* [EXTRACTED DATA]

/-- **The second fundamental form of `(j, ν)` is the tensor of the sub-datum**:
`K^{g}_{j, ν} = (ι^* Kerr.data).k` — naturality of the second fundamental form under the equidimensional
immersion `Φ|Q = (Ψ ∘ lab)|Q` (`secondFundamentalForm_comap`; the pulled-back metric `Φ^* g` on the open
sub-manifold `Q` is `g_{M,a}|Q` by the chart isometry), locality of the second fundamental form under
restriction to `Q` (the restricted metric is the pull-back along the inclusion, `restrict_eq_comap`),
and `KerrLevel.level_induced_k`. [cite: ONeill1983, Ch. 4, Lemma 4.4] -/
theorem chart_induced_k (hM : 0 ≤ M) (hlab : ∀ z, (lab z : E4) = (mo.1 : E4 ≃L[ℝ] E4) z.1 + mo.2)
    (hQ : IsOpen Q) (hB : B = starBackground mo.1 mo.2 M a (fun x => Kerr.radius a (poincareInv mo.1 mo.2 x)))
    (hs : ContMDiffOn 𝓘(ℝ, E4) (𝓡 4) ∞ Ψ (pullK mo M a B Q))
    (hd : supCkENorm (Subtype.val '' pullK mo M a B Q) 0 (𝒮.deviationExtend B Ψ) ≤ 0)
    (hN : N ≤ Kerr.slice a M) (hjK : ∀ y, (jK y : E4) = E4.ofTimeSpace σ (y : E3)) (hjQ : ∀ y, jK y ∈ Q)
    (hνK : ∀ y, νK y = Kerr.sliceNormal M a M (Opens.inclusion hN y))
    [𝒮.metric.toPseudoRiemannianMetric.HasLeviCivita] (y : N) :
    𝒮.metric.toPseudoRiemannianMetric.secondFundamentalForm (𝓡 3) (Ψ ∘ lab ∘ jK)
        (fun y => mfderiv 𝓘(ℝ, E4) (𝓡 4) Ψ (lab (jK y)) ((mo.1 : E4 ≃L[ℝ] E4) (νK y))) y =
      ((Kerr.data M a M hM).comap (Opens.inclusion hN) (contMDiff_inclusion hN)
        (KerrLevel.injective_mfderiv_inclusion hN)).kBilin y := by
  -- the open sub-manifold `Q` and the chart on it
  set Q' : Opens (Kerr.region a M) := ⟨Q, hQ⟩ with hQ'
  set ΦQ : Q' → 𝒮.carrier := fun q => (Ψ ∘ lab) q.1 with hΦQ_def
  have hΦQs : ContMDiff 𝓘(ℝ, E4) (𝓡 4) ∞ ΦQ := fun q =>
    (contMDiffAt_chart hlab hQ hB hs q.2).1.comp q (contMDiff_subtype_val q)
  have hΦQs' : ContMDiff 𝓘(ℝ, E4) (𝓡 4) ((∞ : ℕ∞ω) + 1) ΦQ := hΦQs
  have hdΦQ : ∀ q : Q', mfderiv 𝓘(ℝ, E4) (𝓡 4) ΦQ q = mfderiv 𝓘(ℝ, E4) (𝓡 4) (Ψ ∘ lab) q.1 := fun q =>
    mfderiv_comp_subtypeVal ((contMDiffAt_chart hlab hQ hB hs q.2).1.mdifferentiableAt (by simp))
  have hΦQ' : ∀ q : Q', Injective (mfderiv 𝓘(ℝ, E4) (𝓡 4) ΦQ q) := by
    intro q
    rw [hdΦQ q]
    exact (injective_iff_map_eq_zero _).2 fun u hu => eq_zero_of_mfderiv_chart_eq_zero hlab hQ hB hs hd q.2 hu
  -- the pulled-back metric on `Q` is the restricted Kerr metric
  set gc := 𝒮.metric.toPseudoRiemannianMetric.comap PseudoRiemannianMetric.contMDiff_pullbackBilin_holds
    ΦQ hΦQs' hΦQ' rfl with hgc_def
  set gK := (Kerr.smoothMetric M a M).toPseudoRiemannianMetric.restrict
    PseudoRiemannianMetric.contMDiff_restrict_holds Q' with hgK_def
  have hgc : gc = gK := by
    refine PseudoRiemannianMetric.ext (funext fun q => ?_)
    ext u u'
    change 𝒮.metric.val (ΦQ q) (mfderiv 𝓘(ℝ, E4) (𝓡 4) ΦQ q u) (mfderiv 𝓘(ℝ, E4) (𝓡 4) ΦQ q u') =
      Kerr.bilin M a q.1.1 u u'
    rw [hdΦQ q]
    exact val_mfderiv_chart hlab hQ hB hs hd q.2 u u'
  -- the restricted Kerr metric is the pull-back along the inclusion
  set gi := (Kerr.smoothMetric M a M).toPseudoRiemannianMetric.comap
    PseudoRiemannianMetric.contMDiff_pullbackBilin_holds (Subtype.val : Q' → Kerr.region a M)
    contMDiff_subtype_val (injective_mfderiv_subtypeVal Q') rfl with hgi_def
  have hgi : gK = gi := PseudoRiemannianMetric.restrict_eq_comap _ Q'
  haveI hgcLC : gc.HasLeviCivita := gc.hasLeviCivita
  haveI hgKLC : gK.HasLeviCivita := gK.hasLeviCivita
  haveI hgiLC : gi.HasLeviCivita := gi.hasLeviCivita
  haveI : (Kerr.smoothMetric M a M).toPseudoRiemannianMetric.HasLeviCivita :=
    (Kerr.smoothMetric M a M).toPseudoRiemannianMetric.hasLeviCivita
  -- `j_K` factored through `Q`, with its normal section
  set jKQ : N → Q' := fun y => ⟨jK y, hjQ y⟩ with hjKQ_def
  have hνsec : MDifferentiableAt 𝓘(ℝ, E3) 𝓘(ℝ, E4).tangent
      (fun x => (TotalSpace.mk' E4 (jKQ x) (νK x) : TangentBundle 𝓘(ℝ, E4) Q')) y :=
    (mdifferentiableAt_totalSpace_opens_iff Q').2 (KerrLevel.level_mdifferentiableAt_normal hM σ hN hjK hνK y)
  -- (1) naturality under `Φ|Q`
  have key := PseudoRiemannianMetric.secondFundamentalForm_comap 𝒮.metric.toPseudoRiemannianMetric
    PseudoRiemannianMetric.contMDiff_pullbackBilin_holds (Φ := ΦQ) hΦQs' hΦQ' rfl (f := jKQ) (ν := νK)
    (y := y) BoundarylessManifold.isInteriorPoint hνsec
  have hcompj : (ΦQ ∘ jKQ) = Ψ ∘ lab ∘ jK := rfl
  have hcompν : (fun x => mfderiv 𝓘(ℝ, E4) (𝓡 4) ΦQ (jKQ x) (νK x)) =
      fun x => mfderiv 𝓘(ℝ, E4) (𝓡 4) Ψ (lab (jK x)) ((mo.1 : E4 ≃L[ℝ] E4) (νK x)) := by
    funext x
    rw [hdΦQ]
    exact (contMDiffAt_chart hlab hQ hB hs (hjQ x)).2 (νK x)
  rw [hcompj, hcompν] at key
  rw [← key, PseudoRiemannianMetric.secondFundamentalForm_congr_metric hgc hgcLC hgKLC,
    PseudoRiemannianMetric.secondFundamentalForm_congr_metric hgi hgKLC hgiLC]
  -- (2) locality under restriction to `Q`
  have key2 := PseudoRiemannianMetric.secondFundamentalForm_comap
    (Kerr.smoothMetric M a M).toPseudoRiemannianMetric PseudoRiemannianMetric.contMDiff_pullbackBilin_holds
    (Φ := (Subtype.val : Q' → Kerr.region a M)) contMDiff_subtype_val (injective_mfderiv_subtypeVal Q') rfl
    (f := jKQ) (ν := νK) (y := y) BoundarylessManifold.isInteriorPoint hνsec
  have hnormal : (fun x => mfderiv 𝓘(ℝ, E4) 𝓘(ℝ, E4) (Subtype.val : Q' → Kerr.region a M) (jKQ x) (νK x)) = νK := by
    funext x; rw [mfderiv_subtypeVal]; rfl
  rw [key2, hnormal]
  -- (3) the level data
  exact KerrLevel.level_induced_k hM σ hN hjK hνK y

* [PROBLEM TO SOLVE]
Every entry must be given again exactly as it reads.

* [ANSWER TO THE PROBLEM]
/-- **The second fundamental form of `(j, ν)` is the tensor of the sub-datum**:
`K^{g}_{j, ν} = (ι^* Kerr.data).k` — naturality of the second fundamental form under the equidimensional
immersion `Φ|Q = (Ψ ∘ lab)|Q` (`secondFundamentalForm_comap`; the pulled-back metric `Φ^* g` on the open
sub-manifold `Q` is `g_{M,a}|Q` by the chart isometry), locality of the second fundamental form under
restriction to `Q` (the restricted metric is the pull-back along the inclusion, `restrict_eq_comap`),
and `KerrLevel.level_induced_k`. [cite: ONeill1983, Ch. 4, Lemma 4.4] -/
theorem chart_induced_k (hM : 0 ≤ M) (hlab : ∀ z, (lab z : E4) = (mo.1 : E4 ≃L[ℝ] E4) z.1 + mo.2)
    (hQ : IsOpen Q) (hB : B = starBackground mo.1 mo.2 M a (fun x => Kerr.radius a (poincareInv mo.1 mo.2 x)))
    (hs : ContMDiffOn 𝓘(ℝ, E4) (𝓡 4) ∞ Ψ (pullK mo M a B Q))
    (hd : supCkENorm (Subtype.val '' pullK mo M a B Q) 0 (𝒮.deviationExtend B Ψ) ≤ 0)
    (hN : N ≤ Kerr.slice a M) (hjK : ∀ y, (jK y : E4) = E4.ofTimeSpace σ (y : E3)) (hjQ : ∀ y, jK y ∈ Q)
    (hνK : ∀ y, νK y = Kerr.sliceNormal M a M (Opens.inclusion hN y))
    [𝒮.metric.toPseudoRiemannianMetric.HasLeviCivita] (y : N) :
    𝒮.metric.toPseudoRiemannianMetric.secondFundamentalForm (𝓡 3) (Ψ ∘ lab ∘ jK)
        (fun y => mfderiv 𝓘(ℝ, E4) (𝓡 4) Ψ (lab (jK y)) ((mo.1 : E4 ≃L[ℝ] E4) (νK y))) y =
      ((Kerr.data M a M hM).comap (Opens.inclusion hN) (contMDiff_inclusion hN)
        (KerrLevel.injective_mfderiv_inclusion hN)).kBilin y := by
  -- the open sub-manifold `Q` and the chart on it
  set Q' : Opens (Kerr.region a M) := ⟨Q, hQ⟩ with hQ'
  set ΦQ : Q' → 𝒮.carrier := fun q => (Ψ ∘ lab) q.1 with hΦQ_def
  have hΦQs : ContMDiff 𝓘(ℝ, E4) (𝓡 4) ∞ ΦQ := fun q =>
    (contMDiffAt_chart hlab hQ hB hs q.2).1.comp q (contMDiff_subtype_val q)
  have hΦQs' : ContMDiff 𝓘(ℝ, E4) (𝓡 4) ((∞ : ℕ∞ω) + 1) ΦQ := hΦQs
  have hdΦQ : ∀ q : Q', mfderiv 𝓘(ℝ, E4) (𝓡 4) ΦQ q = mfderiv 𝓘(ℝ, E4) (𝓡 4) (Ψ ∘ lab) q.1 := fun q =>
    mfderiv_comp_subtypeVal ((contMDiffAt_chart hlab hQ hB hs q.2).1.mdifferentiableAt (by simp))
  have hΦQ' : ∀ q : Q', Injective (mfderiv 𝓘(ℝ, E4) (𝓡 4) ΦQ q) := by
    intro q
    rw [hdΦQ q]
    exact (injective_iff_map_eq_zero _).2 fun u hu => eq_zero_of_mfderiv_chart_eq_zero hlab hQ hB hs hd q.2 hu
  -- the pulled-back metric on `Q` is the restricted Kerr metric
  set gc := 𝒮.metric.toPseudoRiemannianMetric.comap PseudoRiemannianMetric.contMDiff_pullbackBilin_holds
    ΦQ hΦQs' hΦQ' rfl with hgc_def
  set gK := (Kerr.smoothMetric M a M).toPseudoRiemannianMetric.restrict
    PseudoRiemannianMetric.contMDiff_restrict_holds Q' with hgK_def
  have hgc : gc = gK := by
    refine PseudoRiemannianMetric.ext (funext fun q => ?_)
    ext u u'
    change 𝒮.metric.val (ΦQ q) (mfderiv 𝓘(ℝ, E4) (𝓡 4) ΦQ q u) (mfderiv 𝓘(ℝ, E4) (𝓡 4) ΦQ q u') =
      Kerr.bilin M a q.1.1 u u'
    rw [hdΦQ q]
    exact val_mfderiv_chart hlab hQ hB hs hd q.2 u u'
  -- the restricted Kerr metric is the pull-back along the inclusion
  set gi := (Kerr.smoothMetric M a M).toPseudoRiemannianMetric.comap
    PseudoRiemannianMetric.contMDiff_pullbackBilin_holds (Subtype.val : Q' → Kerr.region a M)
    contMDiff_subtype_val (injective_mfderiv_subtypeVal Q') rfl with hgi_def
  have hgi : gK = gi := PseudoRiemannianMetric.restrict_eq_comap _ Q'
  haveI hgcLC : gc.HasLeviCivita := gc.hasLeviCivita
  haveI hgKLC : gK.HasLeviCivita := gK.hasLeviCivita
  haveI hgiLC : gi.HasLeviCivita := gi.hasLeviCivita
  haveI : (Kerr.smoothMetric M a M).toPseudoRiemannianMetric.HasLeviCivita :=
    (Kerr.smoothMetric M a M).toPseudoRiemannianMetric.hasLeviCivita
  -- `j_K` factored through `Q`, with its normal section
  set jKQ : N → Q' := fun y => ⟨jK y, hjQ y⟩ with hjKQ_def
  have hνsec : MDifferentiableAt 𝓘(ℝ, E3) 𝓘(ℝ, E4).tangent
      (fun x => (TotalSpace.mk' E4 (jKQ x) (νK x) : TangentBundle 𝓘(ℝ, E4) Q')) y :=
    (mdifferentiableAt_totalSpace_opens_iff Q').2 (KerrLevel.level_mdifferentiableAt_normal hM σ hN hjK hνK y)
  -- (1) naturality under `Φ|Q`
  have key := PseudoRiemannianMetric.secondFundamentalForm_comap 𝒮.metric.toPseudoRiemannianMetric
    PseudoRiemannianMetric.contMDiff_pullbackBilin_holds (Φ := ΦQ) hΦQs' hΦQ' rfl (f := jKQ) (ν := νK)
    (y := y) BoundarylessManifold.isInteriorPoint hνsec
  have hcompj : (ΦQ ∘ jKQ) = Ψ ∘ lab ∘ jK := rfl
  have hcompν : (fun x => mfderiv 𝓘(ℝ, E4) (𝓡 4) ΦQ (jKQ x) (νK x)) =
      fun x => mfderiv 𝓘(ℝ, E4) (𝓡 4) Ψ (lab (jK x)) ((mo.1 : E4 ≃L[ℝ] E4) (νK x)) := by
    funext x
    rw [hdΦQ]
    exact (contMDiffAt_chart hlab hQ hB hs (hjQ x)).2 (νK x)
  rw [hcompj, hcompν] at key
  rw [← key, PseudoRiemannianMetric.secondFundamentalForm_congr_metric hgc hgcLC hgKLC,
    PseudoRiemannianMetric.secondFundamentalForm_congr_metric hgi hgKLC hgiLC]
  -- (2) locality under restriction to `Q`
  have key2 := PseudoRiemannianMetric.secondFundamentalForm_comap
    (Kerr.smoothMetric M a M).toPseudoRiemannianMetric PseudoRiemannianMetric.contMDiff_pullbackBilin_holds
    (Φ := (Subtype.val : Q' → Kerr.region a M)) contMDiff_subtype_val (injective_mfderiv_subtypeVal Q') rfl
    (f := jKQ) (ν := νK) (y := y) BoundarylessManifold.isInteriorPoint hνsec
  have hnormal : (fun x => mfderiv 𝓘(ℝ, E4) 𝓘(ℝ, E4) (Subtype.val : Q' → Kerr.region a M) (jKQ x) (νK x)) = νK := by
    funext x; rw [mfderiv_subtypeVal]; rfl
  rw [key2, hnormal]
  -- (3) the level data
  exact KerrLevel.level_induced_k hM σ hN hjK hνK y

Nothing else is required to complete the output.